* [Work to complete]: Reproduce the entries shown below only from the line with "have hBpos : 0" down to the line with "by rw [mul_sum]", keeping both end lines and copying each one exactly.

::: Materials provided :::

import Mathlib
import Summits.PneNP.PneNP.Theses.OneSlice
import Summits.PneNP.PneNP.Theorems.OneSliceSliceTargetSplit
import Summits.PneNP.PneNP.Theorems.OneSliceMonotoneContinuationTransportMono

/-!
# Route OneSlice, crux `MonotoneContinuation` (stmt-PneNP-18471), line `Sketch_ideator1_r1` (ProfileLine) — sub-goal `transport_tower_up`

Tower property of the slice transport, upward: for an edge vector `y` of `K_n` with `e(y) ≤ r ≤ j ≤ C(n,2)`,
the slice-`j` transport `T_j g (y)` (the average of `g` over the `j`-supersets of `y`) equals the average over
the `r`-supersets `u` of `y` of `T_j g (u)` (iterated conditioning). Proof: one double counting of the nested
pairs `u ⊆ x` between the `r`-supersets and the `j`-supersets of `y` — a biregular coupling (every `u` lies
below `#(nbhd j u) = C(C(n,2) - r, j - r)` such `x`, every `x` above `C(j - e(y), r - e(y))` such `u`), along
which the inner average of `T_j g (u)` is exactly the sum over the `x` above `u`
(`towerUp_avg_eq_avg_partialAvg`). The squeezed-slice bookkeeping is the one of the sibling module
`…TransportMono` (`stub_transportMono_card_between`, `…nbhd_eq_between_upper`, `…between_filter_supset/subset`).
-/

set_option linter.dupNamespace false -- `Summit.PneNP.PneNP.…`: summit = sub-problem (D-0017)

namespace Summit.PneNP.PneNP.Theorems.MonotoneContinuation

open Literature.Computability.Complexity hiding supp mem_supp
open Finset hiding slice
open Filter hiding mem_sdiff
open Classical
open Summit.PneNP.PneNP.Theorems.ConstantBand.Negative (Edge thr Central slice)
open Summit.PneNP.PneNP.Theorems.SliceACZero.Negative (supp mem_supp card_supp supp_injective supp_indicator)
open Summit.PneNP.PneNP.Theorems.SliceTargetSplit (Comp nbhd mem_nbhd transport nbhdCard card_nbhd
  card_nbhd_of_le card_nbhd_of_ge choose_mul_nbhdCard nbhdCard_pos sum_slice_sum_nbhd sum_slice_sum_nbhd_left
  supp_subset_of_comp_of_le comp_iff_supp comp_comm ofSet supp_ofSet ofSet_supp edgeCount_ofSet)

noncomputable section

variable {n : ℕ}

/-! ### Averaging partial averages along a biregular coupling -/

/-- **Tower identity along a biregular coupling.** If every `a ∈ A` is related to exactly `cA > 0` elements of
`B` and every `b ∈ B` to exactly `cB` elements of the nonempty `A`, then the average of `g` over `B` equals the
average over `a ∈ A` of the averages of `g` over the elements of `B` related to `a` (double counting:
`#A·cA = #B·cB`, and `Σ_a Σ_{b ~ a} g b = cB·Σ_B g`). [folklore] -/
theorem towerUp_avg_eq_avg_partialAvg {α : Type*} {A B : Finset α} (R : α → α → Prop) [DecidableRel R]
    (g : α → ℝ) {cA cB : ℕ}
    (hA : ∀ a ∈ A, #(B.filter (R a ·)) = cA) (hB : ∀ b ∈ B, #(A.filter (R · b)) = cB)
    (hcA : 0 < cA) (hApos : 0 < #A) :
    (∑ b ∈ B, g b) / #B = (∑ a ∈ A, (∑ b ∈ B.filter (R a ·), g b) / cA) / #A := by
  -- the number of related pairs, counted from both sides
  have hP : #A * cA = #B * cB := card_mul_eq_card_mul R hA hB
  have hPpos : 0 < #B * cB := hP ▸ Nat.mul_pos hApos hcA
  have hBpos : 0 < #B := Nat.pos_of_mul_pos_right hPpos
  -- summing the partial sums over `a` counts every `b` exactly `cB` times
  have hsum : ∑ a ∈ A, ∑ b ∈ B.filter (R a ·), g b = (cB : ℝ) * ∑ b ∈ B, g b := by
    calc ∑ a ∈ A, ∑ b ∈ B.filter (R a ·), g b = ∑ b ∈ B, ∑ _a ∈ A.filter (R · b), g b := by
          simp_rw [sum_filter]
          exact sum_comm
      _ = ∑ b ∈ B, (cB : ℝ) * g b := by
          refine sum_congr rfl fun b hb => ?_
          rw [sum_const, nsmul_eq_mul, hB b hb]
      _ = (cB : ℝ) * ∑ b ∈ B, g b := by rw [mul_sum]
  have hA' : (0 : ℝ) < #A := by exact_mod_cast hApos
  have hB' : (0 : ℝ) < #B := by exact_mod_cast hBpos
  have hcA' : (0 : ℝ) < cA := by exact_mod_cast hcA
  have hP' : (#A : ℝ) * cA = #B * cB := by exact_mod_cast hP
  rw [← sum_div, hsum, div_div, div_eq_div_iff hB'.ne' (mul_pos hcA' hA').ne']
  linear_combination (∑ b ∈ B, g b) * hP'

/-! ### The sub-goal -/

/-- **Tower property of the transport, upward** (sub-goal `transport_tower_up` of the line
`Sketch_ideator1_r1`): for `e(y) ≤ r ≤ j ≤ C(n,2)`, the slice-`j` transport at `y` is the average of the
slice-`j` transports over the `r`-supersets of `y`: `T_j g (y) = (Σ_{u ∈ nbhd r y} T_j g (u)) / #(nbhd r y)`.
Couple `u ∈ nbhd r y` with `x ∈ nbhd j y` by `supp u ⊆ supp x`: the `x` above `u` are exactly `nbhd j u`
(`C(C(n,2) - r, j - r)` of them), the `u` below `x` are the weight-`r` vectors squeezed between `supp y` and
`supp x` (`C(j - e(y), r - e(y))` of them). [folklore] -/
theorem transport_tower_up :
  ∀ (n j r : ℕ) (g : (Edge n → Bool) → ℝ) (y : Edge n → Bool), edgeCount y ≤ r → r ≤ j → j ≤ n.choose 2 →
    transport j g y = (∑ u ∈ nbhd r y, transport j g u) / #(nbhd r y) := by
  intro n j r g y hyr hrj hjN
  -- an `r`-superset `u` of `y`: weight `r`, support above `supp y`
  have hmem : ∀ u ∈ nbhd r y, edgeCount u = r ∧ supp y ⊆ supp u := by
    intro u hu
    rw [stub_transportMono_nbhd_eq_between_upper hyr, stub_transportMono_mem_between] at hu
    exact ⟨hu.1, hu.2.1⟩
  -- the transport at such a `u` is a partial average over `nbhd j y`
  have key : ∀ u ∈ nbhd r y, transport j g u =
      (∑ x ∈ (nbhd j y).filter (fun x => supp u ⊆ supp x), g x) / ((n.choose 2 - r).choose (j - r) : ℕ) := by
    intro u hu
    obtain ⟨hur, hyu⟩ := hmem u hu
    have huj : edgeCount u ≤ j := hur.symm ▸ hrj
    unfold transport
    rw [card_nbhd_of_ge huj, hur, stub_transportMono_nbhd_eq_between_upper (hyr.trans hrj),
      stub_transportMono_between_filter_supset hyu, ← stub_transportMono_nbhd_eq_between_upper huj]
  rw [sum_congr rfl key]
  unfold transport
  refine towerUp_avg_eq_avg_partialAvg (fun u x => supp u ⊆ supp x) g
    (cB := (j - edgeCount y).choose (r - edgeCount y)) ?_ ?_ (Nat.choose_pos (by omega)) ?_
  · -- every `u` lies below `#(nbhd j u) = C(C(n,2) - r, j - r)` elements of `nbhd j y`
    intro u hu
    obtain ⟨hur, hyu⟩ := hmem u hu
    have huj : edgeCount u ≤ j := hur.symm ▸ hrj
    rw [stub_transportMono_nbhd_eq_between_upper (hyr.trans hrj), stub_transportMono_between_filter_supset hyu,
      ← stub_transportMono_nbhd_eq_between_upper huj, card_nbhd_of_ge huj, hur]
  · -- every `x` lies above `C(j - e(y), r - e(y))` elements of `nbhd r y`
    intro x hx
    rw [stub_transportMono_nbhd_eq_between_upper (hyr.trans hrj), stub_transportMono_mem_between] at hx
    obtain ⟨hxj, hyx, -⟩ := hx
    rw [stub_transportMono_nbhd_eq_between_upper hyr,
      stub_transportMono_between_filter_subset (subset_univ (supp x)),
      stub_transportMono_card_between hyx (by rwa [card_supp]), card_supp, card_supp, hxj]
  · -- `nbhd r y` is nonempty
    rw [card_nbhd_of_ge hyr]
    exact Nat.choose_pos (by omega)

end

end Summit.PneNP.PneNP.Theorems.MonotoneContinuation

:::

* [Problem solution]:
  have hBpos : 0 < #B := Nat.pos_of_mul_pos_right hPpos
  -- summing the partial sums over `a` counts every `b` exactly `cB` times
  have hsum : ∑ a ∈ A, ∑ b ∈ B.filter (R a ·), g b = (cB : ℝ) * ∑ b ∈ B, g b := by
    calc ∑ a ∈ A, ∑ b ∈ B.filter (R a ·), g b = ∑ b ∈ B, ∑ _a ∈ A.filter (R · b), g b := by
          simp_rw [sum_filter]
          exact sum_comm
      _ = ∑ b ∈ B, (cB : ℝ) * g b := by
          refine sum_congr rfl fun b hb => ?_
          rw [sum_const, nsmul_eq_mul, hB b hb]
      _ = (cB : ℝ) * ∑ b ∈ B, g b := by rw [mul_sum]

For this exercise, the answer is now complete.